[Saved entries]

import Mathlib
import Summits.Ventures.PercRepro2.Defs
import Summits.Ventures.PercRepro2.Independence
import Summits.Ventures.PercRepro2.Harris
import Summits.Ventures.PercRepro2.Graph
import Summits.Ventures.PercRepro2.Exploration
import Summits.Ventures.PercRepro2.Events
import Summits.Ventures.PercRepro2.FourFunctions
import Summits.Ventures.PercRepro2.Induced
import Summits.Ventures.PercRepro2.Frontier
import Summits.Ventures.PercRepro2.ObsIndependence
import Summits.Ventures.PercRepro2.BHK
import Summits.Ventures.PercRepro2.BHKEvents
import Summits.Ventures.PercRepro2.VdBKahn

/-!
# The cross-cluster inequality with set avoidance (blind cell PercRepro2, p1)

BHK06 Thm 1.4 for events with a set `X ∋ t` avoided by the root `s`:
`P(C_s ∈ 𝓤, C_t ∈ 𝓥, s ↮ X) · P(s ↮ X) ≤ P(C_s ∈ 𝓤, s ↮ X) · P(C_t ∈ 𝓥, s ↮ X)`
(`bhk_cross_cluster_avoid`; `X = {t}` is `bhk_cross_cluster`). Same proof: explore `C_s`, on
`{s ↮ X}` the cluster of `t` is its cluster in `G ∖ C_s`, tower identity, then the functional
same-cluster inequality `bhk_induced` with `X = Y` and `F₂ = 1 − g`.
-/

namespace Summit.Ventures.PercRepro2

section CrossAvoid

variable {V : Type*} {E : Type*} [Fintype E] [DecidableEq E] [Fintype V] [DecidableEq V]
  {R : Type*} [CommRing R] [LinearOrder R] [IsStrictOrderedRing R]

omit [Fintype E] [DecidableEq E] [Fintype V] [DecidableEq V] in
/-- Membership in `avoidAll`. -/
lemma mem_avoidAll {ends : E → Sym2 V} {s : V} {X : Finset V} {ω : Config E} :
    ω ∈ avoidAll ends s X ↔ ∀ x ∈ X, ¬ Conn ends ω s x := Iff.rfl

omit [Fintype E] [DecidableEq E] [Fintype V] [DecidableEq V] in
/-- On `{s ↮ X}` with `t ∈ X`, `t ∉ C_s`. -/
lemma notMem_cluster_of_mem_avoidAll {ends : E → Sym2 V} {s t : V} {X : Finset V} (ht : t ∈ X)
    {ω : Config E} (h : ω ∈ avoidAll ends s X) : t ∉ cluster ends ω s :=
  fun hc => h t ht hc

omit [DecidableEq V] [LinearOrder R] [IsStrictOrderedRing R] in
/-- **Exploring the cluster of `s` under set avoidance**: for `t ∈ X`,
`P(C_s ∈ 𝓤, C_t ∈ 𝓥, s ↮ X) = E[1_𝓤(C_s) · g(C_s) · 1_{s↮X}]` with `g = delClusterProb`. -/
theorem prob_clusterIn_inter_avoid_eq_expect (p : E → R) (ends : E → Sym2 V) (s t : V)
    {X : Finset V} (ht : t ∈ X) (𝓤 𝓥 : Set (Set V)) :
    prob p (clusterInEvent ends s 𝓤 ∩ clusterInEvent ends t 𝓥 ∩ avoidAll ends s X) =
      expect p (fun ω => 𝓤.indicator 1 (cluster ends ω s) *
        delClusterProb p ends t 𝓥 (cluster ends ω s) * (avoidAll ends s X).indicator 1 ω) := by
  classical
  -- `𝓐 = {W | W ∩ X = ∅}` describes `{s ↮ X}` through the cluster of `s`
  let 𝓐 : Set (Set V) := {W | ∀ x ∈ X, x ∉ W}
  have hA : ∀ ω, ω ∈ avoidAll ends s X ↔ cluster ends ω s ∈ 𝓐 := fun ω => Iff.rfl
  let c : Set V → R := fun W => 𝓤.indicator 1 W * 𝓐.indicator 1 W
  let D : Set V → Config E → R := fun W =>
    ({ω | cluster ends (delConfig ends W ω) t ∈ 𝓥} : Set (Config E)).indicator 1
  let Φ : Set V → Config E → R := fun W ω => c W * D W ω
  have hΦ : ∀ W, DependsOn (Φ W) (touches ends W)ᶜ := by
    intro W ω ω' h
    simp only [Φ, D]
    congr 1
    refine dependsOn_indicator (R := R) (fun ω ω' h => ?_) h
    show (cluster ends (delConfig ends W ω) t ∈ 𝓥) = (cluster ends (delConfig ends W ω') t ∈ 𝓥)
    rw [delConfig_congr h]
  have hS : ∀ W : Set V, DependsOn (· ∈ {ω | cluster ends ω s = W}) (touches ends W) :=
    fun W => dependsOn_clusterEvent ends s W
  have hdisj : ∀ W : Set V, Disjoint (touches ends W) (touches ends W)ᶜ :=
    fun W => disjoint_compl_right
  have hpt : ∀ ω, (clusterInEvent ends s 𝓤 ∩ clusterInEvent ends t 𝓥 ∩
      avoidAll ends s X).indicator (1 : Config E → R) ω = Φ (cluster ends ω s) ω := by
    intro ω
    simp only [Φ, c, D]
    by_cases hav : ω ∈ avoidAll ends s X
    · have hst : t ∉ cluster ends ω s := notMem_cluster_of_mem_avoidAll ht hav
      have e := cluster_delConfig_cluster (ends := ends) (ω := ω) (s := s) hst
      have hmem : ω ∈ {ω' | cluster ends (delConfig ends (cluster ends ω s) ω') t ∈ 𝓥} ↔
          cluster ends ω t ∈ 𝓥 := by
        rw [Set.mem_setOf_eq, e]
      rw [Set.indicator_of_mem (show cluster ends ω s ∈ 𝓐 from (hA ω).1 hav)]
      by_cases h𝓤 : cluster ends ω s ∈ 𝓤
      · rw [Set.indicator_of_mem h𝓤]
        by_cases h𝓥 : cluster ends ω t ∈ 𝓥
        · rw [Set.indicator_of_mem (show ω ∈ clusterInEvent ends s 𝓤 ∩ clusterInEvent ends t 𝓥 ∩
              avoidAll ends s X from ⟨⟨h𝓤, h𝓥⟩, hav⟩), Set.indicator_of_mem (hmem.2 h𝓥)]
          simp
        · rw [Set.indicator_of_notMem (show ω ∉ clusterInEvent ends s 𝓤 ∩ clusterInEvent ends t 𝓥 ∩
              avoidAll ends s X from fun h => h𝓥 h.1.2),
            Set.indicator_of_notMem (fun h => h𝓥 (hmem.1 h))]
          simp
      · rw [Set.indicator_of_notMem (show ω ∉ clusterInEvent ends s 𝓤 ∩ clusterInEvent ends t 𝓥 ∩
            avoidAll ends s X from fun h => h𝓤 h.1.1), Set.indicator_of_notMem h𝓤]
        simp
    · rw [Set.indicator_of_notMem (show ω ∉ clusterInEvent ends s 𝓤 ∩ clusterInEvent ends t 𝓥 ∩
          avoidAll ends s X from fun h => hav h.2),
        Set.indicator_of_notMem (show cluster ends ω s ∉ 𝓐 from fun h => hav ((hA ω).2 h))]
      simp
  have hΦexp : ∀ W, expect p (Φ W) = c W * delClusterProb p ends t 𝓥 W := by
    intro W
    simp only [Φ, D]
    rw [expect_const_mul, ← prob_eq_expect_indicator]
    rfl
  rw [prob_eq_expect_indicator]
  have e1 : (clusterInEvent ends s 𝓤 ∩ clusterInEvent ends t 𝓥 ∩
      avoidAll ends s X).indicator (1 : Config E → R) = fun ω => Φ (cluster ends ω s) ω :=
    funext hpt
  rw [e1, expect_tower p hdisj (S := fun ω => cluster ends ω s) hS hΦ]
  simp only [hΦexp]
  unfold expect
  refine Finset.sum_congr rfl fun ω _ => ?_
  simp only [c]
  by_cases hav : ω ∈ avoidAll ends s X
  · rw [Set.indicator_of_mem (show cluster ends ω s ∈ 𝓐 from (hA ω).1 hav),
      Set.indicator_of_mem hav]
    simp
  · rw [Set.indicator_of_notMem (show cluster ends ω s ∉ 𝓐 from fun h => hav ((hA ω).2 h)),
      Set.indicator_of_notMem hav]
    simp

/-- **BHK, different clusters, with set avoidance** (BHK06 Thm 1.4, `X ∋ t` avoided): for up-sets
`𝓤, 𝓥`, `P(C_s ∈ 𝓤, C_t ∈ 𝓥, s↮X) · P(s↮X) ≤ P(C_s ∈ 𝓤, s↮X) · P(C_t ∈ 𝓥, s↮X)`. -/
theorem bhk_cross_cluster_avoid (p : E → R) (hp : IsProbVec p) (ends : E → Sym2 V) (s t : V)
    {X : Finset V} (ht : t ∈ X) {𝓤 𝓥 : Set (Set V)} (h𝓤 : IsUpperSet 𝓤) (h𝓥 : IsUpperSet 𝓥) :
    prob p (clusterInEvent ends s 𝓤 ∩ clusterInEvent ends t 𝓥 ∩ avoidAll ends s X) *
        prob p (avoidAll ends s X) ≤
      prob p (clusterInEvent ends s 𝓤 ∩ avoidAll ends s X) *
        prob p (clusterInEvent ends t 𝓥 ∩ avoidAll ends s X) := by
  classical
  set g := delClusterProb p ends t 𝓥 with hg
  have hg_anti : Antitone g := delClusterProb_anti p hp ends t h𝓥
  have hg1 : ∀ W, g W ≤ 1 := delClusterProb_le_one p hp ends t 𝓥
  have eUV := prob_clusterIn_inter_avoid_eq_expect p ends s t ht 𝓤 𝓥
  have eV := prob_clusterIn_inter_avoid_eq_expect p ends s t ht Set.univ 𝓥
  simp only [Set.indicator_univ, Pi.one_apply, one_mul] at eV
  have eV' : clusterInEvent ends s Set.univ ∩ clusterInEvent ends t 𝓥 ∩ avoidAll ends s X =
      clusterInEvent ends t 𝓥 ∩ avoidAll ends s X := by
    ext ω; simp [clusterInEvent]
  rw [eV'] at eV
  -- the functional same-cluster inequality with `X = Y`
  have hF₁ : Monotone (𝓤.indicator (1 : Set V → R)) := monotone_indicator_one_of_isUpperSet h𝓤
  have hF₂ : Monotone (fun W => 1 - g W) := fun W W' h => by
    simp only
    linarith [hg_anti h]
  have hF₁0 : ∀ W, 0 ≤ 𝓤.indicator (1 : Set V → R) W :=
    fun W => Set.indicator_apply_nonneg fun _ => zero_le_one
  have hF₂0 : ∀ W, 0 ≤ 1 - g W := fun W => by linarith [hg1 W]
  have key := bhk_induced p hp ends s hF₁ hF₂ hF₁0 hF₂0 Finset.univ X X (Finset.subset_univ _)
    (Finset.subset_univ _)
  simp only [Finset.inter_self, Finset.union_self, REvent_univ] at key
  have e : ∀ F : Set V → R, clusterObs ends Finset.univ s F * (avoidAll ends s X).indicator 1 =
      fun ω => F (cluster ends ω s) * (avoidAll ends s X).indicator 1 ω := by
    intro F
    funext ω
    simp only [Pi.mul_apply, clusterObs_apply, clusterIn_univ]
  rw [e, e, e] at key
  simp only [Pi.mul_apply] at key
  have eU : expect p (fun ω => 𝓤.indicator 1 (cluster ends ω s) *
      (avoidAll ends s X).indicator 1 ω) =
      prob p (clusterInEvent ends s 𝓤 ∩ avoidAll ends s X) :=
    (prob_clusterInEvent_inter_eq_expect p ends s 𝓤 _).symm
  have eR : prob p (avoidAll ends s X) =
      expect p fun ω => (avoidAll ends s X).indicator 1 ω := prob_eq_expect_indicator p _
  have e2 : expect p (fun ω => (1 - g (cluster ends ω s)) * (avoidAll ends s X).indicator 1 ω) =
      prob p (avoidAll ends s X) - prob p (clusterInEvent ends t 𝓥 ∩ avoidAll ends s X) := by
    rw [eV, eR, ← expect_sub]
    congr 1
    funext ω
    simp only [Pi.sub_apply]
    ring
  have e3 : expect p (fun ω => 𝓤.indicator 1 (cluster ends ω s) * (1 - g (cluster ends ω s)) *
      (avoidAll ends s X).indicator 1 ω) =
      prob p (clusterInEvent ends s 𝓤 ∩ avoidAll ends s X) -
        prob p (clusterInEvent ends s 𝓤 ∩ clusterInEvent ends t 𝓥 ∩ avoidAll ends s X) := by
    rw [eUV, ← eU, ← expect_sub]
    congr 1
    funext ω
    simp only [Pi.sub_apply]
    ring
  rw [eU, e2, e3] at key
  nlinarith [key]

end CrossAvoid

end Summit.Ventures.PercRepro2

Work order: Give only the lines from the one holding "import Summits.Ventures.PercRepro2.Graph" through the one holding "P(s ↮ X) ≤ P(C_s", each restated exactly as it appears above.

Output of the exercise:
import Summits.Ventures.PercRepro2.Graph
import Summits.Ventures.PercRepro2.Exploration
import Summits.Ventures.PercRepro2.Events
import Summits.Ventures.PercRepro2.FourFunctions
import Summits.Ventures.PercRepro2.Induced
import Summits.Ventures.PercRepro2.Frontier
import Summits.Ventures.PercRepro2.ObsIndependence
import Summits.Ventures.PercRepro2.BHK
import Summits.Ventures.PercRepro2.BHKEvents
import Summits.Ventures.PercRepro2.VdBKahn

/-!
# The cross-cluster inequality with set avoidance (blind cell PercRepro2, p1)

BHK06 Thm 1.4 for events with a set `X ∋ t` avoided by the root `s`:
`P(C_s ∈ 𝓤, C_t ∈ 𝓥, s ↮ X) · P(s ↮ X) ≤ P(C_s ∈ 𝓤, s ↮ X) · P(C_t ∈ 𝓥, s ↮ X)`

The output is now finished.